The missing 'env' file is actually a pretty big problem. It suggests that the report is not being generated/collected correctly. I've made a patch to visualize-gc.py that should paper over this problem for you but there's something bigger going on here.

shawnchasse commented 11 years ago

How is the env file generated? I have one, but one entry is missing a value, only has a key, QUERY_STRING=

So parsing that blows up. I've gotten past that issue doing much of what you did, but I'm now working through what appears to be a formatting differential, that and since the scripts couldn't get the JVM information I might be seeing side effects of not having the boot time properly set.

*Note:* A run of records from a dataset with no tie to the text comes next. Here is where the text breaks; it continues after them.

/-
Copyright (c) 2026 the pub-hodgecm-mathlib formalisation cell (harness21).  Prover seat hodgecm-mathlib-B-p14 (g32) — (R2) glue ∕ assembly heir, 2026-09-01.
«EP-LETTER-FOLD»: the letter (R2) `RankOneEulerPoincareNonsplit` from its per-place bodies at the unramified ∕ dyadic ∕ ramified non-split places.
-/
import Literature.NumberTheory.Rogawski1990.RankOneEulerPoincareNonsplitUnramifiedOdd   -- ★ (B-p14 g32) «EP-UNR-ODD»: the body at every unramified non-split `v ∤ 2`, hypothesis-free
import HarnessLib

/-!
# The rank-one Euler–Poincaré letter (R2) from its residues: unramified-dyadic and ramified non-split places

Topic `NumberTheory/Rogawski1990`, namespace `Literature.NumberTheory.Rogawski1990`.  THEOREMS ONLY: no definition, no named fact, no instance, no notation,
no `sorry`; kernel lane.  The LETTER-LEVEL FOLD of the (R2) Euler–Poincaré road for `stub_N6nsR2EP : RankOneEulerPoincareNonsplit` (crux H413, line
«N6nsGerm», pen F0P2-p02 (g9); LEAD F0P3a-plan (g10) T9-8 (C)).  The letter ★ `RankOneEulerPoincareNonsplit` quantifies over every CM field `L` and every
finite place `v` of `L⁺` with ONE place of `L` above it; this file splits that range by the place `w ∣ v` (obtained from `Subsingleton (PlacesOver L v)`,
`w̄ = w` since `c⁻¹ • w ∣ v` too — ★ `PlacesOver.galInv`; cf. ★ `smul_eq_of_subsingleton_placesOver`) into (a) `v` UNRAMIFIED in `L` with `2 ∈ 𝒪_w^×` — CLOSED in-house by ★ «EP-UNR-ODD»
`exists_isLocSmooth_classOrbitalIntegral_eq_one_zero_of_isUnit_two` (with `ϖ := ι_w(ϖ_v)`, ★ `valued_toPlace_uniformizer`, ★ `galAdicCompletionMap_toPlace_self`);
(b) `v` unramified DYADIC (`2 ∉ 𝒪_w^×`) — the type-blind tree relation ★ A-p17 `natCard_fixedBy_add_eq_natCard_fixedBy_add_one_congr` instantiated at `(Φ₂)_w`
(B-p08 (g28) ∕ B-p04 (g35) ★ (hI) p843411 + finiteness p843428) through ★ `exists_isLocSmooth_classOrbitalIntegral_eq_one_zero_of_ellipticRelation`; (c) `v`
RAMIFIED in `L` — A-p06 (g27)'s (R2-ram) road.  HEADS: `rankOneEulerPoincareNonsplit_of_unramified_of_ramified` (two residues, the generic split) and
`rankOneEulerPoincareNonsplit_of_dyadic_of_ramified` (residues (b) + (c) only; (a) discharged).  Each residue is the letter's OWN per-place body,
so any road (relations package through ★ `exists_isLocSmooth_classOrbitalIntegral_eq_one_zero_of_relations_two`, or a direct construction) plugs in.
HONEST LABEL: HC_CM is proved only modulo the cell's remaining named inputs (hLiu418, h413) until rung 0 closes; this file is unconditional (its
residues are hypotheses, not `sorry`s), and (R2) itself is a PRINTED theorem [Kottwitz1988, §2 Thm. 2] whose in-house proof these folds organise.

## References
* [Kottwitz1988] R. E. Kottwitz, *Tamagawa numbers*, Ann. of Math. 127 (1988), 629–646, §2 Theorem 2.
* [Rogawski1990] J. D. Rogawski, *Automorphic Representations of Unitary Groups in Three Variables* (1990), §12.6 p. 174.
* [CasselsFrohlichANT1967] J. W. S. Cassels, A. Fröhlich (eds.), *Algebraic Number Theory* (1967), Ch. II §10 (places above `v` in a quadratic extension).
-/

set_option autoImplicit false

mooreb commented 11 years ago

the env file is generated by the line in:

  collect_remote_data.sh

which reads:

env | LANG=C sort > ${OUTPUTDIR}/env

I have submitted a patch to make the env parsing a little more robust.

shawnchasse commented 11 years ago

Great, thanks for the patch. I was able to get png's generating yesterday so the changes I've made have been met with some success. It appears most of the issues I was having at the end were related to the time zone that was being output in the gc.log file from the machine I was testing on. I've made that configurable to a degree and will try to make that selectable or smarter. My next step is to modify the parsing process to take in parameters that you were ultimately determining automatically that I cannot since the process isn't local to the machine.

Once that is done, I want to be able to easily configure the directory structure that everything lives in so that it's easily modifiable for different environments.